İstanbul’da patlayan bombaların yol açtığı büyük bir katliam... Türkiye’yi derinden sarsan bir suikast... Ve arkasından ordunun Kuzey Irak’a müdahalesi...
Bu bir plan değil.
Sadece bir senaryo...
Washington’daki bir düşünce kuruluşunda yazılıyor ve tartışılmasına Türkiye’den asker kişiler de katılıyor.
Olabilir.
Ben heyecanlanmadım.
Her şeyden önce düşünce kuruluşlarının varlık nedeni budur.
Farklı görüşler yarıştırılır; değişik fikirler üretilir; beyin fırtınaları yapılır; ve her türlü aykırı düşüncenin özgürce ifade edildiği arama konferansları düzenlenir bu ‘düşünce fabrikaları’nda...
Bazen ölçü kaçabilir.
Densizlikler olabilir.
Ancak, İngilizcesi think-tank olan bu kuruluşlar öncelikle düşünce üretimi için, düşünce egzersizi için vardır.
Ben de yurtiçinde ve dışında, Washington dahil kapalı kapılar arkasında yapılan böyle birçok toplantıya katıldım.
Yararlandıklarım, çok şey öğrendiklerim de oldu. Keçiboynuzu gibi zaman israfı halinde geçen toplantılara da tanıklık ettim.
Bir nokta daha var.
Washington’da, Hudson Enstitüsü’ndeki bu beyin fırtınası, beni bir başka açıdan daha heyecanlandırmadı.
Senaryoyu bir yana bırakın.
Sanki Türkiye sabah akşam bombaların patladığı, masum insanların kırıma uğratıldığı, iğrenç suikastların yapıldığı, siyasal cinayetlerin, faili meçhullerin işlendiği bir ülke değil.
Sanki bu Türkiye belirli aralıklarla askerî müdahalelere sahne olmuyor.
Sanki bu Türkiye’de sabah akşam Kuzey Irak’a müdahale senaryoları konuşulmuyor.
Bu ülkede bunlar yok mu?
Hepsi var.
O zaman...
Kaç gündür bu heyecan niye?
Washington’daki bir düşünce merkezinde üretilmiş bir senaryo üzerine ne diye kızılca kıyamet kopuyor ki?
Neden bağırıp çağırıyoruz?
Türkiye’de bir yılı aşkın süredir yaşanmakta olan Çankaya savaşları sürecinde siyasal cinayetler de işlendi, sayısız terör ve şiddet eylemi de yapıldı.

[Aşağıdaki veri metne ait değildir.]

import Summits.PneNP.PneNP.Theorems.ChebyshevTracialDesignWhiteningData
import Summits.PneNP.PneNP.Theorems.ChebyshevTracialDesignTightEigenDecay
import Summits.PneNP.PneNP.Theorems.ChebyshevTracialDesignTracialProfilePolynomial
import HarnessLib

/-!
# Cell pnp-psdrank, route `ChebyshevTracialDesign`: the RELATIVE-LAYER-ENERGY CELL — the r-uniform domination criterion with the cut side's
# whitened OPERATOR-NORM LAYER ENERGIES as hypotheses (the consumer of a vector-valued Keevash–Lifshitz inequality; MEMO-19 §2(d) (★))

Harmonic backbone of the crux `TracialDecayExp20` (stmt-PneNP-19878), brick 87c (prover g16). Brick 87b-II (`…WellConditionedCell`) bounds the
modes of brick 45b by the TRIVIAL energy of the whitened cut side, `Σ_U (A^{(2κ)}_U)² ⪯ Σ_U A_U² ⪯ I/(μ·C(n,t))`, which is why it needs
`λ_min` of BOTH means to be `≳ n^{−1/2}`. Here the same assembly is run with the layer energies as DATA: in basis-free form, the hypothesis
on the cut side `X` (slice sum `X̄_Σ = Σ_{|U|=t} X_U ≻ 0`, inverse `W`, layer matrices `P̃^{(2κ)}_U[a,b] = ((Wᵀ)^{t−2κ}p^{ab}_{2κ})(U)` of its
entrywise harmonic data `p`) is

  `(RLE_κ)   C(n,t)·Σ_{|U|=t} (P̃^{(2κ)}_U)ᵀ·W·P̃^{(2κ)}_U ⪯ e_κ·X̄_Σ`   (`1 ≤ κ ≤ D/2`)

— the RELATIVE layer-`2κ` energy of `X` is at most `e_κ` (whitened: `Σ_U (Q̃^{(2κ)}_U)ᵀQ̃^{(2κ)}_U ⪯ (e_κ/C(n,t))·I`; trivially `e_κ = 1/μ` when
`X̄_Σ ⪰ μ·C(n,t)·I`; at `r = 1` it is `‖f_{2κ}‖²/μ² ≤ e_κ`, the quantity a level-`d` inequality bounds for global `f`). THEOREMS:
* **`virtualNonneg_of_relativeLayerEnergy`** — `n` even, `t = 2c'+1`, `2t ≤ n`, `D ≤ 2c'`; psd-contraction fields `X`, `Y` of ANY dimension with
  `X̄_Σ ≻ 0` (quantified as `X̄_Σ ⪰ μ·C(n,t)·I` for some `μ > 0`, which does NOT enter the condition), `Σ_M Y_M ⪰ ν·|PM|·I`, layer data `p` of `X`
  satisfying `(RLE_κ)` with `e_κ ≥ 0`, and the condition `Σ_{κ=1}^{D/2} R_κ·√(A_κ·e_κ) ≤ √ν`: the virtual value (45b's form) is `≥ 0`.
* **`value_le_tail_of_relativeLayerEnergy`** — hence the design value of such a pair is `≤ r·(Σ_c|w_c|)·√P_{D/2+1}` for every exact design of
  degree `D ≤ 2c'` (brick 20) — for the layer data `p` that brick 20 provides, so the hypothesis is asked of every layer data of `X`.
READING (MEMO-19 §2(d)): with `A_κ = Π_{i<κ}(2i+1)/(n−2i) ≍ n^{−κ}`, the condition asks `e_1 ≲ ν·n`, `e_2 ≲ ν·n²`, … — so a cut side whose
relative low-layer energies are `polylog` (what a VECTOR-valued Keevash–Lifshitz inequality would give for DIRECTIONALLY GLOBAL whitened fields)
is virtually nonnegative against every matching side of min-density `ν ≳ polylog/n`, at every `r`. That inequality (hypercontractivity for
global matrix/vector-valued functions on the slice, operator norm) is NOT in print as far as searched (MEMO-19 §5; nearest: Ben-Aroya–Regev–
de Wolf 2008 on the cube, arXiv:2109.02600); this file is its consumer, so that landing it (plus a directional Kupavskii–Zakharov decomposition)
closes the dense-cell step of an r-uniform proof.
[cite: BrouwerHaemers2012, Thm. 4.9.1 (PDF p. 93)] [cite: MacWilliamsSloane1977, Ch. 21 §6 Thm. 10 (PDF p. 516)] [cite: Grigoriev2001, Lemma 1.4 (PDF p. 8)]
[cite: KeevashLifshitz2023, Thm. 1.8] [cite: GriblingDelaatLaurent2019, §5] [cite: Rothvoss2017, §2 (PDF p. 6)]
Stature: support/instrument (no defs, kernel lane; an unconditional theorem on a sub-class of strategies, with the layer energies as explicit
hypotheses). WHAT THIS IS NOT: no level-d inequality is proved here; not the crux; nothing on psd rank of P_PM(K_n); no P-vs-NP content.
Supports stmt-PneNP-19878.
-/

set_option linter.dupNamespace false -- `Summit.PneNP.PneNP.…`: summit = sub-problem (D-0017)

noncomputable section

namespace Summit.PneNP.PneNP.Theorems.ChebyshevTracialDesignRelativeLayerCell

open Finset Matrix Literature.Barriers.PneNP Literature.Combinatorics.Optimization Literature.Computability.Complexity
open Literature.Combinatorics.AssociationSchemes Literature.Combinatorics.AssociationSchemes.JohnsonHarmonics
open Literature.Combinatorics.AssociationSchemes.JohnsonSpectrum
open Summit.PneNP.PneNP.Theorems.ChebyshevTracialDesignCommutative (posSemidef_conj one_sub_conj conj_mul_conj trace_conj)
open Summit.PneNP.PneNP.Theorems.ChebyshevTracialDesignWhitenedModeBound
open Summit.PneNP.PneNP.Theorems.ChebyshevTracialDesignWhiteningData
open Summit.PneNP.PneNP.Theorems.ChebyshevTracialDesignHSModeParseval (kernelEigen_tight_even_le)
open Summit.PneNP.PneNP.Theorems.ChebyshevTracialDesignTightEigenDecay (kernelEigen_tight_even_nonneg)
open Summit.PneNP.PneNP.Theorems.ChebyshevTracialDesignTightFreeSpectral (exists_tightGram_classFunction)
open Summit.PneNP.PneNP.Theorems.ChebyshevTracialDesignVirtualBimodePsd (virtual_psd_mul_eq layerCorr_zero_weighted)
open Summit.PneNP.PneNP.Theorems.ChebyshevTracialDesignTracialProfilePolynomial (sum_oddSet_card_eq tracial_value_truncation_explicit)
open Summit.PneNP.PneNP.Theorems.ChebyshevTracialDesignProfilePolynomial (card_pmatch_pos)

variable {n r : ℕ}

Üstelik, devletin derinliklerine indiği izlenimini veren ne kadar çok olay yaşandı, yaşanıyor da...
Doğrusunu isterseniz, İstanbul-Ümraniye’deki bir evde ele geçirilen el bombaları ile gözaltına alınan ‘Kuvvai Milliyeci’ bazı (emekli) subay ve astsubayların karıştıkları olay, beni Washington’daki toplantıdan çok daha fazla heyecanlandırdı.

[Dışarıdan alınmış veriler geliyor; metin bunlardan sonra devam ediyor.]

import Summits.Schanuel.Schanuel.Theorems.RootDecomp1DFlagSplit
import Summits.Schanuel.Schanuel.Theses.RootDecomp1J

/-!
# RootDecomp1J — ROUND 6 glue «coupling size» (lens 3, NODE v7): `G₂ → K₃ → K₂`

Proves the D-0019 glue item `SchanuelOverCurveClosedFieldsGlue` (stmt-Schanuel-30524) of the split of the round-5 residual
K₂ = `SchanuelOverCurveClosedFields` (stmt-Schanuel-29588) = `Rel(⊤|𝓚)` into G₂ = `PairBlocksOverCurveClosedFields`
(stmt-Schanuel-30522) = `Rel(𝓚₂|𝓚)` and K₃ = `SchanuelOverPairClosedFields` (stmt-Schanuel-30523, declared residual) = `Rel(⊤|𝓚₂)`,
by ONE transit of relative-Schanuel transitivity (E1, `RootDecomp1DFlagSplit.relOn_trans`, landed) along `𝓚 ≤ 𝓚₂ ≤ ⊤`, where `𝓚` is
the route's curve hull of the EL-span and `𝓚₂ = blockHull 2 𝓚` its pair hull (level `0` of the `iSup` already contains `𝓚`).
Port of `HOME/decomp-schanuel-lens-3/v7/prover/RootDecomp1JPairSplit.port.lean` (= node `PeriodFlagSplit.pK2_of_splitG`) by the census
seat (prover role), in the style of `RootDecomp1DCurveSplit`: the engine is imported, not restated; the two `_local` copies are gone
(route constants since rev 1); this file defines nothing; 0 sorry.
-/

set_option linter.dupNamespace false

noncomputable section

namespace Summit.Schanuel.Schanuel.Theorems.RootDecomp1JPairSplit

open Summit.Schanuel.Schanuel.Theses.RootDecomp1J
open Summit.Schanuel.Schanuel.Theorems.RootDecomp1DFlagSplit (relOn_trans)

/-- `𝓚 ≤ 𝓚₂`: the curve hull is level `0` of the pair hull `⨆ n, blockStep^[n+1] 𝓚` (and `𝓚 ≤ blockStep 𝓚`). -/
theorem curveSpan_le_pairSpan :
    (⨆ n : ℕ, (fun E : Submodule ℚ ℂ => E ⊔ Submodule.span ℚ {g : ℂ | ∃ Y : Finset ℂ, (↑Y : Set ℂ) ⊆ ↑E ∧ Algebra.trdeg ↥(IntermediateField.adjoin ℚ ((↑Y : Set ℂ) ∪ Complex.exp '' ↑Y)) ↥(IntermediateField.adjoin ↥(IntermediateField.adjoin ℚ ((↑Y : Set ℂ) ∪ Complex.exp '' ↑Y)) ({g, Complex.exp g} : Set ℂ)) ≤ 1})^[n + 1] (⨆ n : ℕ, (fun E : Submodule ℚ ℂ => (E ⊔ Submodule.span ℚ (Complex.exp '' ↑E)) ⊔ Submodule.span ℚ (Complex.exp ⁻¹' ↑(E ⊔ Submodule.span ℚ (Complex.exp '' ↑E))))^[n + 1] (Submodule.span ℚ ({z : ℂ | IsAlgebraic ℚ z} ∪ {z : ℂ | ∃ β l : ℂ, IsAlgebraic ℚ β ∧ IsAlgebraic ℚ (Complex.exp l) ∧ z = β * l})))) ≤
      (⨆ n : ℕ, (fun E : Submodule ℚ ℂ => E ⊔ Submodule.span ℚ {x : ℂ | ∃ N : ℕ, N ≤ 2 ∧ ∃ w : Fin N → ℂ, (∃ Y : Finset ℂ, (↑Y : Set ℂ) ⊆ ↑E ∧ ∀ T : Finset ℂ, Y ⊆ T → ∀ (r : ℕ) (ρ : Fin r → Fin N), (∀ j, w j ∈ Submodule.span ℚ ((↑T : Set ℂ) ∪ Set.range (w ∘ ρ))) → Algebra.trdeg ↥(IntermediateField.adjoin ℚ ((↑T : Set ℂ) ∪ Complex.exp '' ↑T)) ↥(IntermediateField.adjoin ↥(IntermediateField.adjoin ℚ ((↑T : Set ℂ) ∪ Complex.exp '' ↑T)) (Set.range w ∪ Set.range (Complex.exp ∘ w))) ≤ r) ∧ x ∈ Set.range w})^[n + 1] (⨆ n : ℕ, (fun E : Submodule ℚ ℂ => E ⊔ Submodule.span ℚ {g : ℂ | ∃ Y : Finset ℂ, (↑Y : Set ℂ) ⊆ ↑E ∧ Algebra.trdeg ↥(IntermediateField.adjoin ℚ ((↑Y : Set ℂ) ∪ Complex.exp '' ↑Y)) ↥(IntermediateField.adjoin ↥(IntermediateField.adjoin ℚ ((↑Y : Set ℂ) ∪ Complex.exp '' ↑Y)) ({g, Complex.exp g} : Set ℂ)) ≤ 1})^[n + 1] (⨆ n : ℕ, (fun E : Submodule ℚ ℂ => (E ⊔ Submodule.span ℚ (Complex.exp '' ↑E)) ⊔ Submodule.span ℚ (Complex.exp ⁻¹' ↑(E ⊔ Submodule.span ℚ (Complex.exp '' ↑E))))^[n + 1] (Submodule.span ℚ ({z : ℂ | IsAlgebraic ℚ z} ∪ {z : ℂ | ∃ β l : ℂ, IsAlgebraic ℚ β ∧ IsAlgebraic ℚ (Complex.exp l) ∧ z = β * l}))))) := by
  refine le_trans ?_ (le_iSup_of_le 0 le_rfl)
  simp only [zero_add, Function.iterate_one]
  exact le_sup_left

/-- Item stmt-Schanuel-30524 (glue of the split of `SchanuelOverCurveClosedFields`): `G₂ → K₃ → K₂` by transitivity (E1) along
`𝓚 ≤ 𝓚₂ ≤ ⊤` (items over `⊤` omit the vacuous membership hypothesis). -/
theorem schanuelOverCurveClosedFieldsGlue_holds : SchanuelOverCurveClosedFieldsGlue := by
  intro hG2 hK3 k m y z hy hz
  exact relOn_trans (E'' := ⊤) curveSpan_le_pairSpan hG2
    (fun k m y z hy _ hz => hK3 k m y z hy hz) k m y z hy (fun _ => Submodule.mem_top) hz

end Summit.Schanuel.Schanuel.Theorems.RootDecomp1JPairSplit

Türkiye’de eğer demokrasi ve hukukun üstünlüğünden söz edilecekse, önce gerekli olan bu ‘Ümraniye olayı’nın çırılçıplak sergilenmesidir. Bu olayın medyada çok daha fazla deşilmesi ve didik didik edilmesidir.
Eğer bu olayda yumağın ucu yakalanır ve yürekli biçimde çekilirse, yumak bir anda çözülebilir.
Çünkü bu bir senaryo değil.
Demokratik hukuk devletine kurulan tuzaklardan biri çıkabilir bu bomba sandığından...
Siyasal iktidarın da, Washington’daki senaryolar yerine bu el bombaları ile daha yakından ilgilenmesi, bu ülkede demokratik hukuk devletinin geleceği açısından çok daha yararlı olur.
“Çeteler”in üzerine gidin, senaryoların değil!